- Directed by: Miles Lagoze
- Produced by: Miles Lagoze
- Cinematography: Miles Lagoze
- Edited by: Eric Schuman
- Distributed by: Oscilloscope Laboratories
- Release dates: March 1, 2018 (True/False); March 15, 2019 (United States);
- Running time: 70 minutes
- Country: United States
- Language: English
- Box office: $10,100 (United States)

= Combat Obscura =

Combat Obscura is a 2018 documentary film about the War in Afghanistan, and the directorial debut of Miles Lagoze.

== Background ==
Combat Obscura is composed of video footage taken from 2011 to 2012 by lance corporal Miles Lagoze and other cameramen from the 1st Battalion, 6th Marines, in Sangin-Kajaki, Afghanistan. As a combat photographer, the footage was originally shot for recruitment and propaganda purposes. After realising the film would have been unsuitable for propaganda due to its depiction of Marines swearing and smoking cannabis, Lagoze proceeded to get it declassified so that he could keep it as a memory of his time in Afghanistan. Lagoze left the Marines in 2013, and when studying film at Columbia University in 2018, he decided to start compiling the footage into a documentary. As the documentary was shot with government-owned cameras, the Marine Corps threatened to take legal action against Lagoze, but did not follow through, officially withdrawing their threat on February 28, 2019.

== Synopsis ==
Combat Obscura does not feature an overarching narrative, instead being composed of various disjointed scenes showing Marines in combat and R&R. The film lacks a narrator, as Lagoze wanted to show an unfiltered view of war, saying "I think we’re at a point as veterans that we want to show war as it is. We’re kind of sick of the hero-worshipping."

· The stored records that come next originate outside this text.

import Mathlib
import Summits.Ventures.FusionMHD.Models.CerfonFreidbergIterLikeQHalfObligation
import HarnessLib

/-!
# Ventures/FusionMHD — Models/CerfonFreidbergIterLikeQHalfPanels7.lean: KERNEL CHECK of panels 29, 30, 31 (of 32) of the
# certified interior safety factor `q(ψ_N = 1/2)/F` of THE Cerfon–Freidberg ITER-like instance

HONEST FRAMING (LADDER-GRIDFUSION three columns; CF rung, F2 item R2).  One `decide +kernel` (≈ 129 s on the farm): for each panel `j` listed,
the per-panel obligation `QHalf.PanelCert.ok` (`Models/CerfonFreidbergIterLikeQHalfObligation.lean`) — the Taylor-model run of `QHalf.progG`
(`Models/CerfonFreidbergIterLikeQHalfDefs.lean`) over the parameter box is ACCEPTED (every `log`/`sin`/`cos` composition and the `inv`
certificate), and the kernel's panel-integral enclosure of the polar `(6.35)` integrand along the approximant, the range of the flux residual
`U(ray m) − U_a/2`, the range of the approximant `m` and the range of the radial derivative `D_r(θ, m)` lie inside the integers claimed in
`panelCert7` (values read off a compiled `#eval` of the same functions, slack one unit of `2⁻⁶⁰`).  What these Booleans MEAN (real-number
statements, uniformly over the parameter box ∋ THE instance) is proved once in `Models/CerfonFreidbergIterLikeQHalfSound.lean`; the
assembly is `Models/CerfonFreidbergIterLikeQHalf.lean`.  MODELLED: analytic Cerfon–Freidberg family; `q` of a MODEL surface — nothing
about a device or stability.  No `native_decide`.  Typer/prover: gridfusion-model-5 (g7), 2026-08-27.
Citations: Freidberg 2014 §6.3.5 (6.35) [Freidberg2014]; Mahboubi–Melquiond–Sibut-Pinote 2016 §3.2 Lemma 3 [MahboubiMelquiondSibutpinote2016].
-/

namespace Summit.Ventures.FusionMHD.Models.CFIterLike.QHalf

/-- The certificate data of panels 29, 30, 31: `inv` candidate (degree-8 fit of `(X·D_r)⁻¹` in the panel variable, scaled by `2⁶⁰`), Taylor
degree, `inv` widening `2^elog2`, and the claimed integral / residual / `m`-range / `D_r`-range integers (× `2⁶⁰`). [instance data] -/
def panelCert7 : List PanelCert := [
  { j := 29, cand := [11014054156787177472, -6929496252021100544, 46362396834882338816, -24480235120145723392, 54921098974164221952, 230894838211812687872, -1086668575339661754368, 3933155473801115860992, -11958574834255086485504],
    deg := 12, elog2 := 35, plo := 268605443484300591, phi := 268605445532370404, eta := 77491728, mlo := 283382606820210100, mhi := 289019813199958279,
    dlo := 148202908377060463, dhi := 151769376249087634 },
  { j := 30, cand := [10842094449581240320, -4095931982916963328, 44446265426011799552, -15910630761533505536, 78563483719166394368, 90056564845234077696, -494970051857669423104, 1730542698506220732416, -6351973562812821667840],
    deg := 12, elog2 := 35, plo := 260658197136380290, phi := 260658199160074217, eta := 80300716, mlo := 280382037515579987, mhi := 283914533961939879,
    dlo := 151453866993742685, dhi := 153759840548466302 },
  { j := 31, cand := [10757092768955209728, -1354712518804336384, 43436305620714536960, -5464949515923889152, 86845831942808485888, 23110775861901819904, -263972001392295215104, 484571142306597502976, -4056207637137780113408],
    deg := 12, elog2 := 37, plo := 256771887580208944, phi := 256771895549099659, eta := 298094316, mlo := 279392735089908728, mhi := 280893331034225421,
    dlo := 153432639571029132, dhi := 154429213034228983 }]

/-- **KERNEL CHECK** of panels 29, 30, 31. -/
theorem panelCert7_ok : panelCert7.all PanelCert.ok = true := by
  decide +kernel

end Summit.Ventures.FusionMHD.Models.CFIterLike.QHalf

This whole myth of the trauma hero of American war narratives — I didn’t want to do that. Every American war narrative tends to revolve around, Johnny’s got this naive notion of war, and he goes over and it’s not what he expected, and it’s total chaos and horror, and then he comes back, and he has no way to express what it was like. When I first set out to make the film, I did interviews with a lot of the guys that were in the film, in the present. When I started to get rid of that, I think that’s when it became more honest.
— Miles Lagoze

== Release ==
Combat Obscura premiered on March 1, 2018, at the True/False Film Festival, AFI Docs and FIDMarseille, among others, wherein "the audience loved it." It was released for select screening and video on demand on March 15, 2019.

== Reception ==
On Rotten Tomatoes, Combat Obscura has a 100% score, whereas on Metacritic, it has an average of 56%, indicating "mixed or average" reviews. Some reviewers contrasted the film negatively with Restrepo, another war documentary which employed a similar style of filmmaking, but included interviews, and suggested that Combat Obscura's lack of context made it difficult to understand. Conversely, The Daily Beast called it "one of the best documentaries in years". Garcia Lawrence of The A.V. Club compared the film to The 15:17 to Paris, a war film released the previous year: "If The 15:17 To Paris saw three men who managed, against all odds, to fulfill their deeply ingrained ideals and become American heroes (“We got lucky,” one of them says toward the end), then Combat Obscura observes the countless others for whom heroism is no longer in the cards."